## Recorded data

= = =

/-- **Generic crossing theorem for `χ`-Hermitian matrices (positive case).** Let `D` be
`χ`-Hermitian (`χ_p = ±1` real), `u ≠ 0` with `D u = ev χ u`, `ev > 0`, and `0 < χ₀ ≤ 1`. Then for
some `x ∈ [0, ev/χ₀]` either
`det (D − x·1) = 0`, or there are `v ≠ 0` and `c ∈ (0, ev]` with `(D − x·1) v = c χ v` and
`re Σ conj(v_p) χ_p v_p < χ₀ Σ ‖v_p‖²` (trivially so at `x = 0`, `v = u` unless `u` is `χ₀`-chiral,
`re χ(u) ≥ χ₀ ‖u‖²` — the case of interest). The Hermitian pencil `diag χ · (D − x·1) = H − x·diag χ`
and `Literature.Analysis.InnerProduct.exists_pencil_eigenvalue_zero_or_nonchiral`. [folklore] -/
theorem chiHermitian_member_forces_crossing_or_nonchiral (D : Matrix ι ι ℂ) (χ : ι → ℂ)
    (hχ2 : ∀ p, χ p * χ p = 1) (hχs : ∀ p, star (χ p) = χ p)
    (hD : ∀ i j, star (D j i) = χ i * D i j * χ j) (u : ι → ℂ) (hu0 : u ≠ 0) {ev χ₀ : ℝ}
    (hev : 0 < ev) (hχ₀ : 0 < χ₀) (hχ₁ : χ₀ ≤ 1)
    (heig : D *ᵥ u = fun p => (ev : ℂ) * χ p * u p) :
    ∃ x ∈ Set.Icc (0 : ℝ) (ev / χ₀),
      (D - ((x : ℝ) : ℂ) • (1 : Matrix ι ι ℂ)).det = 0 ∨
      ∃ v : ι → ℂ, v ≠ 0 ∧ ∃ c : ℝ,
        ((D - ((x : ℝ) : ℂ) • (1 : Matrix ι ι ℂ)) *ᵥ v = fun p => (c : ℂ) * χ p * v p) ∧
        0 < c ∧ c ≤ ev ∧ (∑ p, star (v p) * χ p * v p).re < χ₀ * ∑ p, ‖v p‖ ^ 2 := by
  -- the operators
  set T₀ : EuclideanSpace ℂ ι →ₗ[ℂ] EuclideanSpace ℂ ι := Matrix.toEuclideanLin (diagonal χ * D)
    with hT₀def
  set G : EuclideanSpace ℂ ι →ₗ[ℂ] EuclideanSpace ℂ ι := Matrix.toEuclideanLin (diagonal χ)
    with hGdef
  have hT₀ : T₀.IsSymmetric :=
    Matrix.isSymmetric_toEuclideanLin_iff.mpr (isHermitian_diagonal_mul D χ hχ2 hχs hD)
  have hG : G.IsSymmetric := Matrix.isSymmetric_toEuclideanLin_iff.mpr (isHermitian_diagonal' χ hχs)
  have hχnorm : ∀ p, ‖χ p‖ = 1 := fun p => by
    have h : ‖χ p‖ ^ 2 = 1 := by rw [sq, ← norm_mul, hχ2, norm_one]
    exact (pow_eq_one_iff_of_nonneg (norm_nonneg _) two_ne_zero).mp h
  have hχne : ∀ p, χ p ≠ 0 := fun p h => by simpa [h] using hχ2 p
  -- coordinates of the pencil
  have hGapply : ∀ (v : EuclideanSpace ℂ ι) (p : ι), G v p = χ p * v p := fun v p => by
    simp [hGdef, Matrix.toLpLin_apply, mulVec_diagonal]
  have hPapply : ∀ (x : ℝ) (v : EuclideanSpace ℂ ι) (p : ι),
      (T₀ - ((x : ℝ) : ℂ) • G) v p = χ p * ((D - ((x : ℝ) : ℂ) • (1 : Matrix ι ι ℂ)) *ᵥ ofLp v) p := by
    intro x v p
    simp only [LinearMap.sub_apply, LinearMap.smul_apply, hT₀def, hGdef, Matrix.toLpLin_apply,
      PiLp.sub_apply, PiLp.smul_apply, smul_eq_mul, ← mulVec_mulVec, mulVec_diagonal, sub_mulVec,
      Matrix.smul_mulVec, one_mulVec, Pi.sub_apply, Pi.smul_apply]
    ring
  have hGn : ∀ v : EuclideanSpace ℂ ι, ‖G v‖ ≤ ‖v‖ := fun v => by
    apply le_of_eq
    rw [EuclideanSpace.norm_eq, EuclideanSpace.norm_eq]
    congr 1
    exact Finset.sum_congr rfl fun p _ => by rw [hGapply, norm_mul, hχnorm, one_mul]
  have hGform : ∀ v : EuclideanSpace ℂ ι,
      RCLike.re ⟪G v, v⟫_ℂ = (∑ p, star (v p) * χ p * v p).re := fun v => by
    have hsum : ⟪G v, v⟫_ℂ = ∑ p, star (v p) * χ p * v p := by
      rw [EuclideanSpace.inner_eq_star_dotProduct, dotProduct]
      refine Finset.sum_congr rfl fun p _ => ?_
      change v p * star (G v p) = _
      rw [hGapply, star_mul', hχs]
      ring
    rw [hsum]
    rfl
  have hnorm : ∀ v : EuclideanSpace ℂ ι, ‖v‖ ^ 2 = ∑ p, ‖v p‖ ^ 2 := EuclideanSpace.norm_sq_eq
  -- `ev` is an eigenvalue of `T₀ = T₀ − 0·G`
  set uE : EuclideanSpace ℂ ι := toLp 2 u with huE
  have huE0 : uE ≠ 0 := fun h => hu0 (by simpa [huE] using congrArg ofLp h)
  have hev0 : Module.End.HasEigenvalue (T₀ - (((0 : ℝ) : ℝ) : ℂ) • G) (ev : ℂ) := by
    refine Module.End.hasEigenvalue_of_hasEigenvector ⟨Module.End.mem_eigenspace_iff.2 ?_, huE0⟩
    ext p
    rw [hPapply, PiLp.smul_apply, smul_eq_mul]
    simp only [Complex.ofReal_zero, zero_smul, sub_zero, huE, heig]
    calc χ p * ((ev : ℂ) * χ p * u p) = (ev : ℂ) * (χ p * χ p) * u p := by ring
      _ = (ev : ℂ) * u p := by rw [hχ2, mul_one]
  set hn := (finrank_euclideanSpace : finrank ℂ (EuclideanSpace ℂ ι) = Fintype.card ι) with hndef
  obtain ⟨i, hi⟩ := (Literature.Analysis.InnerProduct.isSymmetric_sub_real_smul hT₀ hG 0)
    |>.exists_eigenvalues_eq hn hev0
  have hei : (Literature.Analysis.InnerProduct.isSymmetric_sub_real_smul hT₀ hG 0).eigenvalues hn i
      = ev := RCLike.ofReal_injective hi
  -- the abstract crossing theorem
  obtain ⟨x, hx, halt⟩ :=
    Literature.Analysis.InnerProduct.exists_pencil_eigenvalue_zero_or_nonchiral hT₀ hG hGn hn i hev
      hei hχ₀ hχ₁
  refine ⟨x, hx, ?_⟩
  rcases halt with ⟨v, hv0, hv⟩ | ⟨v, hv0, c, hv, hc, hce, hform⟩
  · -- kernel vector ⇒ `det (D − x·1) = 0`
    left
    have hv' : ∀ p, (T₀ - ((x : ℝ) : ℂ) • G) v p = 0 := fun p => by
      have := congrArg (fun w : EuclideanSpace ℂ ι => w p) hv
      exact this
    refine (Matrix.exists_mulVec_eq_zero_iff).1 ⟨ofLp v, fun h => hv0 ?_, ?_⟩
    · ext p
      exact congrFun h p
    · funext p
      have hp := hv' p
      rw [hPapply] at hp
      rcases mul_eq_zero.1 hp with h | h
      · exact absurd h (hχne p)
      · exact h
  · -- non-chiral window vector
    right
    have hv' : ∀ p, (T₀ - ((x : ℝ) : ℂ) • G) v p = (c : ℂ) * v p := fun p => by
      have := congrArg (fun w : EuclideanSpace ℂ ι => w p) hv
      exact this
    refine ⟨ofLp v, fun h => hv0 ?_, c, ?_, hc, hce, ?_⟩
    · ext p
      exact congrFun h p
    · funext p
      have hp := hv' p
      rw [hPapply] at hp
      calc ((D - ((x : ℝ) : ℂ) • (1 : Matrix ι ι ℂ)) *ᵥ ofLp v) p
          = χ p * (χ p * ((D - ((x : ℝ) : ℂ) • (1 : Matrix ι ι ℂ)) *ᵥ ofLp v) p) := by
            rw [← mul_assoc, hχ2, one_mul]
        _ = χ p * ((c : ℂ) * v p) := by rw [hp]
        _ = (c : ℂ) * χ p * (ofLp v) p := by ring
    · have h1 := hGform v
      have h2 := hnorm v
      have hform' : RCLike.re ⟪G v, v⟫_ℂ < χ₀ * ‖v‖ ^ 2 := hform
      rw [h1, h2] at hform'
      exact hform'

= = =

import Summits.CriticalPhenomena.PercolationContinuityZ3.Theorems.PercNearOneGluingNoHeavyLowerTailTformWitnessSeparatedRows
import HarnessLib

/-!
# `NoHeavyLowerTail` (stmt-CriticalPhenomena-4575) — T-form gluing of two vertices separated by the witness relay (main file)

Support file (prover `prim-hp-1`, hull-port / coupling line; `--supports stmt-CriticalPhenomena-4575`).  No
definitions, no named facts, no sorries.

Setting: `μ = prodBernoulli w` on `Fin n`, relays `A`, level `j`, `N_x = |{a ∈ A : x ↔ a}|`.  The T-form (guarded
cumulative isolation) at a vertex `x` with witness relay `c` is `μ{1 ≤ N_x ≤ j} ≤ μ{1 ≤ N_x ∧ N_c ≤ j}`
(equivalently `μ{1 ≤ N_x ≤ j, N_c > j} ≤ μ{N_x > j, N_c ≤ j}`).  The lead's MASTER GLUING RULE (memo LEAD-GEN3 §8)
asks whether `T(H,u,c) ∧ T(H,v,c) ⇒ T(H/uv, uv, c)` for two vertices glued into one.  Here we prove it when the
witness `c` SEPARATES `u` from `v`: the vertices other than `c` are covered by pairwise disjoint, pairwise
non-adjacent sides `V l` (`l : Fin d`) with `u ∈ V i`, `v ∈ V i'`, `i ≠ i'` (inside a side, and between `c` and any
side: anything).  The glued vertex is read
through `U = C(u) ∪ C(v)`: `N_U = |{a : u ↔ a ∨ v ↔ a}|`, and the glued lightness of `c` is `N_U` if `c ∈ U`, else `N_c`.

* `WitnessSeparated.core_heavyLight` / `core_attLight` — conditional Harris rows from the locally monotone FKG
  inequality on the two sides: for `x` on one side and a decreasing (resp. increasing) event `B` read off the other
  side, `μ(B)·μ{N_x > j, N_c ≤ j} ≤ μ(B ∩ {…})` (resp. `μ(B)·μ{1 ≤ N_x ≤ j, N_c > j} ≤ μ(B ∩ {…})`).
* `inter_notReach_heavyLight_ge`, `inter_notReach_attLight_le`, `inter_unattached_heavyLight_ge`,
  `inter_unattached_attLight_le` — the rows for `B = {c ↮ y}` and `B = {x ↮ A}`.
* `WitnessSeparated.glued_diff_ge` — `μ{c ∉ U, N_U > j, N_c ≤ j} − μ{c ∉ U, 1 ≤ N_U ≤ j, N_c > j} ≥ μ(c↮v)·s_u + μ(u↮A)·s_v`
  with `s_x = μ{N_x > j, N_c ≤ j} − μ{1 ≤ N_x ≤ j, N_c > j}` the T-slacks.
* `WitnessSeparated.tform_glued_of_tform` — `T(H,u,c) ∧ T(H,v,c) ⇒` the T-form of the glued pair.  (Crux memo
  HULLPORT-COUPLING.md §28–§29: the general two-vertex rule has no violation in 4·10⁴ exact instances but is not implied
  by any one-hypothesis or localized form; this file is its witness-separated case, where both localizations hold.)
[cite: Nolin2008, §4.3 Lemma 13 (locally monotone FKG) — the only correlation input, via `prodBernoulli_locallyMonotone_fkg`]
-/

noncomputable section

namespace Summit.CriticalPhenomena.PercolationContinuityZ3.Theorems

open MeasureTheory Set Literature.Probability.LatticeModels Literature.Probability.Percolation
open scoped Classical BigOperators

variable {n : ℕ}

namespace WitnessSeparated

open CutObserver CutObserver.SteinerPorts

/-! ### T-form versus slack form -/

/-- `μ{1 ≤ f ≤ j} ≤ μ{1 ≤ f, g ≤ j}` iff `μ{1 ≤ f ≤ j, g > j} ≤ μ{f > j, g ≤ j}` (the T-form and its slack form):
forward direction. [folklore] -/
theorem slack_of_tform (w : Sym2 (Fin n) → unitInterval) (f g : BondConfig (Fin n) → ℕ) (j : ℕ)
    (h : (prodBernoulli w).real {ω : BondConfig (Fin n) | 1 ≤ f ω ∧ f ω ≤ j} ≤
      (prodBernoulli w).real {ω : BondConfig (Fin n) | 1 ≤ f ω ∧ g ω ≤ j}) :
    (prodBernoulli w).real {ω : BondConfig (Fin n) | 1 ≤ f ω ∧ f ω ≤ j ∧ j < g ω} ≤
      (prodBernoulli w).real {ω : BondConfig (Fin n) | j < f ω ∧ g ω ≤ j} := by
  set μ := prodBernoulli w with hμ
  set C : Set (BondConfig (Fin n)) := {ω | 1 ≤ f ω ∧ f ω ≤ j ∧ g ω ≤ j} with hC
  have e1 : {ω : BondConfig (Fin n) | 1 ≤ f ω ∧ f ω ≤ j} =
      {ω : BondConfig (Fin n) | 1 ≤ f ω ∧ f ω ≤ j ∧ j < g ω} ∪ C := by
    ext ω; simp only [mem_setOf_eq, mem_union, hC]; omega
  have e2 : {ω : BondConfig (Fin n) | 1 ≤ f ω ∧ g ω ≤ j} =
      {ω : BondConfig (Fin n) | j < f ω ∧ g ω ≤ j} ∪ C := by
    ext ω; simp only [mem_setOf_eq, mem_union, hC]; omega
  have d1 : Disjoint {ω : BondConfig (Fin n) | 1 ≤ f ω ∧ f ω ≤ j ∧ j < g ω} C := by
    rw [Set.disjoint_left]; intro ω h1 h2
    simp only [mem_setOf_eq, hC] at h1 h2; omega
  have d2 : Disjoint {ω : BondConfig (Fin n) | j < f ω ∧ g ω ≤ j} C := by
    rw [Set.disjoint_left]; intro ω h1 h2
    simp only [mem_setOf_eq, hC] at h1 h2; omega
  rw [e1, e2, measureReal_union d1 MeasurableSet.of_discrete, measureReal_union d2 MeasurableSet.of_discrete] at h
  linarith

= = =

## Problem to work on
Only the lines above from the one with "the T-form of" through the one with "theorem slack_of_tform (w" should be duplicated, character for character.

## Response to the exercise
* `WitnessSeparated.tform_glued_of_tform` — `T(H,u,c) ∧ T(H,v,c) ⇒` the T-form of the glued pair.  (Crux memo
  HULLPORT-COUPLING.md §28–§29: the general two-vertex rule has no violation in 4·10⁴ exact instances but is not implied
  by any one-hypothesis or localized form; this file is its witness-separated case, where both localizations hold.)
[cite: Nolin2008, §4.3 Lemma 13 (locally monotone FKG) — the only correlation input, via `prodBernoulli_locallyMonotone_fkg`]
-/

noncomputable section

namespace Summit.CriticalPhenomena.PercolationContinuityZ3.Theorems

open MeasureTheory Set Literature.Probability.LatticeModels Literature.Probability.Percolation
open scoped Classical BigOperators

variable {n : ℕ}

namespace WitnessSeparated

open CutObserver CutObserver.SteinerPorts

/-! ### T-form versus slack form -/

/-- `μ{1 ≤ f ≤ j} ≤ μ{1 ≤ f, g ≤ j}` iff `μ{1 ≤ f ≤ j, g > j} ≤ μ{f > j, g ≤ j}` (the T-form and its slack form):
forward direction. [folklore] -/
theorem slack_of_tform (w : Sym2 (Fin n) → unitInterval) (f g : BondConfig (Fin n) → ℕ) (j : ℕ)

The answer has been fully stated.